import Literature.MathematicalPhysics.QuantumFieldTheory.Balaban1983to89.B7Prop3FlatRecSide
import Literature.MathematicalPhysics.QuantumFieldTheory.Balaban1983to89.B8Lemma1NonAbelianRecLoops

/-!
# `Balaban1983to89.B7Prop3StaircaseStokesRec` — LATTICE STOKES BETWEEN TWO SHORTEST STAIRCASES ([Balaban1987RG1] (0.3)) AND THE CURVATURE BOUND OF THE FLAT CARRIED LETTER `Φ_A`
# of the record's (124) ([Balaban1985Averaging] Prop. 3 for the averaging structure of [Balaban1987RG1] (0.4); road (A′), the «N2 estimate proper» at the flat background)

statement-level skeleton of published theorems with citation tags; proofs where landed; nothing here is a claim about the Yang–Mills mass gap

CITATION HEADER (lean-in-tree rule).  Cell `pub-ymgap`, seat `pub-ymgap-dag-n05-e` g36 (N05-REC LEAD PEN); item R1 ([3] layer), road (A′) of director-ym №257∕№265: the N2 ESTIMATE at
the flat background `V₀ = 1`.  `--kind proof --supports stmt-QuantumFields-20541` (K0⁷; count-neutral; no definition).  Sources READ: [I] = [Balaban1987RG1] (0.3)–(0.4) pp. 252–253
(`paper:balaban1987-cmp109-rg-i-small-field`: «take a permutation {π(1), π(2), …} of indices μ with nonzero numbers n_μ, next take |n_{π(1)}| bonds in the direction sign n_{π(1)} e_{π(1)} …»);
[3] = [Balaban1985Averaging] pp. 24–25 ((47)–(50): the engine's own flat Stokes bookkeeping `B7Prop1Explicit.stokes`, `corner_cancellation`), p. 34 (112), p. 36 (124)–(126); [B5] =
[Balaban1984PropagatorsI] (1.7) p. 18 (the tree staircase, last coordinate first).  REUSED BY NAME: `B7Prop1Explicit.stokes` (flat Stokes on a rectangle), `asum_append`, `asum_seg_neg`;
`B8Lemma1NonAbelian.tw` ∕ `B8Lemma1NonAbelianRecLoops.stairWord_eq_tw` (staircases as run words); `B7Prop3FlatRecSide.PhiZ`, `sum_IdxZ_fst`, `norm_avgZ_le`; `BlockAveragingZd.l1_offZ_le`.

WHY THIS FILE.  The located point of the N05-REC road (LOCATED-N2, memos `HOME/pub-ymgap-dag-n05-e/LOCATED-N2-*.md`): the record's linearised one-step average differs from the engine-shaped
one by the coarse gauge term generated by `λ_A(y) = mean_{(r,σ)}[(R_{0,y}A)(Γ^σ_{y,x}) − (R_{0,y}A)(Γ_{y,x})]` (`B7Prop3GaugeCarryRec.lamZ`; at `V₀ = 1` it is `Φ_A = PhiZ`), which is NOT small in
`sup|A|` but IS small in the curvature of `A`: the two staircases `Γ^σ_{y,x}`, `Γ_{y,x}` have the same end points, so their difference is a lattice-Stokes sum of plaquette curls `(dA)(p) =
A(∂p)` over a surface of at most `|x − y|₁²` plaquettes.  This file proves exactly that, at the flat background, in the engine's abelian-linear letters (`asum`): the curvature bound that
the road's (1.56)-data step consumes (SOCKET-CHECK-N2.md: the carried letter is absorbed on the DATA side, bounded by the plaquette smallness the premise `HThm4Rec` already carries).
WHAT IS PROVED (sorry-free; `M` = a bound of `‖A(∂p)‖ = ‖asum A x (plaqWord μ ν)‖` over all plaquettes).  §1 `norm_asum_rectWord_le` (`‖A(∂[rectangle n×m])‖ ≤ n·m·M`, from the engine's
`stokes`); the TWO-RUN SWAP `asum_swap_runs_eq_rect_*` (four sign cases: `A(run_μ(a) ∪ run_ν(b)) − A(run_ν(b) ∪ run_μ(a)) = ±A(∂ rectangle)`) and ★`norm_asum_swap_runs_le` (`≤ |a|·|b|·M` for
all integers `a, b`); §2 run words through a list of axes (`tw`): ★`norm_asum_tw_moveFront_le` (moving one run to the front past runs of total length `S` costs `|n_a|·S·M`),
★★`norm_asum_tw_perm_le` (two staircases through PERMUTED axis lists differ by at most `S²·M`, `S` = total run length — selection-sort induction on `List.Perm`); §3 ★★`norm_asum_stairWord_sub_treeWord_le`
(`‖A(Γ^σ_{y,x}) − A(Γ_{y,x})‖ ≤ |x−y|₁²·M` for every ordering `σ` of (0.3)), `PhiZ_eq_mean`, ★★★`norm_PhiZ_le` (`‖Φ_A(y)‖ ≤ (d·s)²·M` on centred blocks of side `L = 2s+1`) and
`norm_PhiZ_sub_le` (the flat carried gauge term of one `L`-bond: `‖Φ_A(c₋) − Φ_A(c₊)‖ ≤ 2(d·s)²·M`).
HONEST SCOPE.  Finite abelian-linear lattice bookkeeping at the FLAT background only (the covariant version at a regular background, with the `O(α₀)·|A|` holonomy corrections, is the
sequel's); nothing of [3]∕[6]∕[I] asserted; `HThm4Rec` UNDISCHARGED; N05 discharged of record untouched; N07 not claimable; counts unmoved (typed 28∕28 · discharged 8∕28); one finite 𝕋⁴
programme at fixed ε — nothing continuum ∕ ℝ⁴ ∕ OS ∕ mass gap ∕ Clay.  No `def`, no `instance`, no `notation`, no `sorry`.
-/

set_option autoImplicit false

noncomputable section

open scoped BigOperators
open Finset

namespace Literature.MathematicalPhysics.QuantumFieldTheory.Balaban1983to89.B7Prop3StaircaseStokesRec

open B7Prop1Explicit hiding Site
open B7Prop1Explicit renaming Site → SiteZ
open B8Lemma1NonAbelian (tw tw_nil tw_cons treeWord_eq_tw)
open B8Lemma1NonAbelianRecLoops (stairWord_eq_tw)
open BlockAveragingZd (offZ IdxZ l1_offZ_le)
open B7SectEFLinearisationRec (FhatZ)
open B7Prop3FlatRecSide (SZ PhiZ sum_IdxZ_fst norm_avgZ_le)
open T4Continuum (stairWord)

variable {d : ℕ}

variable {𝔸 : Type*} [NormedRing 𝔸]

/-! ## §1 One rectangle: flat Stokes, and the two-run swap in all four sign cases -/

section Rect

variable (A : SiteZ d → Fin d → 𝔸) {M : ℝ} (y : SiteZ d) (R : ℕ)
  (hM : ∀ (x : SiteZ d) (μ ν : Fin d), l1 (x - y) ≤ R → ‖asum A x (plaqWord μ ν)‖ ≤ M)

include hM in
/-- **`‖A(∂[p; n e_μ × m e_ν])‖ ≤ n·m·M`** when every plaquette of the rectangle lies within `|·|₁`-distance `R` of the root `y` where the curl bound `M` holds — the flat Stokes sum of
the engine (`B7Prop1Explicit.stokes`: the boundary sum of an `n × m` rectangle is the sum of its `n·m` plaquette curls) in norm. [cite: Balaban1985Averaging, (48)–(50) pp.24–25] -/
theorem norm_asum_rectWord_le (p : SiteZ d) (n m : ℕ) (μ ν : Fin d)
    (hloc : ∀ i < n, ∀ j < m, l1 (p + (i : ℤ) • e μ + (j : ℤ) • e ν - y) ≤ R) :
    ‖asum A p (rectWord n m μ ν)‖ ≤ n * m * M := by
  rw [stokes]
  calc ‖∑ i ∈ Finset.range n, ∑ j ∈ Finset.range m, asum A (p + (i : ℤ) • e μ + (j : ℤ) • e ν) (plaqWord μ ν)‖
      ≤ ∑ i ∈ Finset.range n, ‖∑ j ∈ Finset.range m, asum A (p + (i : ℤ) • e μ + (j : ℤ) • e ν) (plaqWord μ ν)‖ := norm_sum_le _ _
    _ ≤ ∑ i ∈ Finset.range n, ∑ j ∈ Finset.range m, M :=
        Finset.sum_le_sum fun i hi => (norm_sum_le _ _).trans (Finset.sum_le_sum fun j hj =>
          hM _ _ _ (hloc i (Finset.mem_range.mp hi) j (Finset.mem_range.mp hj)))
    _ = n * m * M := by simp [Finset.sum_const, Finset.card_range]; ring

/-- Two runs as one appended word: `A(run_μ(a) ∪ run_ν(b)) = A(run_μ(a)) + A(run_ν(b))` from the shifted base point. [cite: Balaban1987RG1, (0.3) p.252] -/
theorem asum_two_runs (p : SiteZ d) (μ ν : Fin d) (a b : ℤ) :
    asum A p (seg μ a ++ seg ν b) = asum A p (seg μ a) + asum A (p + a • e μ) (seg ν b) := by
  rw [asum_append, disp_seg]

/-- The boundary sum of the rectangle as its four sides: `A(∂[p; n × m]) = A_μ(p) + A_ν(p + n e_μ) − A_μ(p + m e_ν) − A_ν(p)` (`A_κ(x)` = the run of `κ` from `x`).
[cite: Balaban1985Averaging, (48) p.25] -/
theorem asum_rectWord_eq (p : SiteZ d) (n m : ℕ) (μ ν : Fin d) :
    asum A p (rectWord n m μ ν) = asum A p (seg μ n) + asum A (p + (n : ℤ) • e μ) (seg ν m)
      - asum A (p + (m : ℤ) • e ν) (seg μ n) - asum A p (seg ν m) := by
  unfold rectWord
  rw [asum_append, asum_append, asum_append]
  simp only [disp_append, disp_seg]
  rw [asum_seg_neg, asum_seg_neg]
  have h1 : p + ((n : ℤ) • e μ + (m : ℤ) • e ν) - (n : ℤ) • e μ = p + (m : ℤ) • e ν := by abel
  have h2 : p + ((n : ℤ) • e μ + (m : ℤ) • e ν + -(n : ℤ) • e μ) - (m : ℤ) • e ν = p := by rw [neg_smul]; abel
  rw [h1, h2]
  abel

/-- Two-run swap, case `a = n ≥ 0`, `b = m ≥ 0`: `A(run_μ(n) ∪ run_ν(m)) − A(run_ν(m) ∪ run_μ(n)) = A(∂[p; n × m])`. [cite: Balaban1985Averaging, (48) p.25; Balaban1987RG1, (0.3) p.252] -/
theorem asum_swap_runs_eq_rect_pos_pos (p : SiteZ d) (n m : ℕ) (μ ν : Fin d) :
    asum A p (seg μ n ++ seg ν m) - asum A p (seg ν m ++ seg μ n) = asum A p (rectWord n m μ ν) := by
  rw [asum_two_runs, asum_two_runs, asum_rectWord_eq]
  abel

/-- Two-run swap, case `a = −k ≤ 0`, `b = m ≥ 0`: the difference is MINUS the rectangle based at `p − k e_μ`. [cite: Balaban1985Averaging, (48) p.25; Balaban1987RG1, (0.3) p.252] -/
theorem asum_swap_runs_eq_rect_neg_pos (p : SiteZ d) (k m : ℕ) (μ ν : Fin d) :
    asum A p (seg μ (-(k : ℤ)) ++ seg ν m) - asum A p (seg ν m ++ seg μ (-(k : ℤ)))
      = -asum A (p - (k : ℤ) • e μ) (rectWord k m μ ν) := by
  rw [asum_two_runs, asum_two_runs, asum_rectWord_eq, asum_seg_neg, asum_seg_neg]
  have h1 : p + -(k : ℤ) • e μ = p - (k : ℤ) • e μ := by rw [neg_smul]; abel
  have h2 : p + (m : ℤ) • e ν - (k : ℤ) • e μ = p - (k : ℤ) • e μ + (m : ℤ) • e ν := by abel
  have h3 : p - (k : ℤ) • e μ + (k : ℤ) • e μ = p := by abel
  rw [h1, h2, h3]
  abel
= = = =
> Task details
Where does the word "over" appear in the listing? List each line that holds it.

> Answer below
A(∂p)` over a surface of at most `|x − y|₁²` plaquettes.  This file proves exactly that, at the flat background, in the engine's abelian-linear letters (`asum`): the curvature bound that
WHAT IS PROVED (sorry-free; `M` = a bound of `‖A(∂p)‖ = ‖asum A x (plaqWord μ ν)‖` over all plaquettes).  §1 `norm_asum_rectWord_le` (`‖A(∂[rectangle n×m])‖ ≤ n·m·M`, from the engine's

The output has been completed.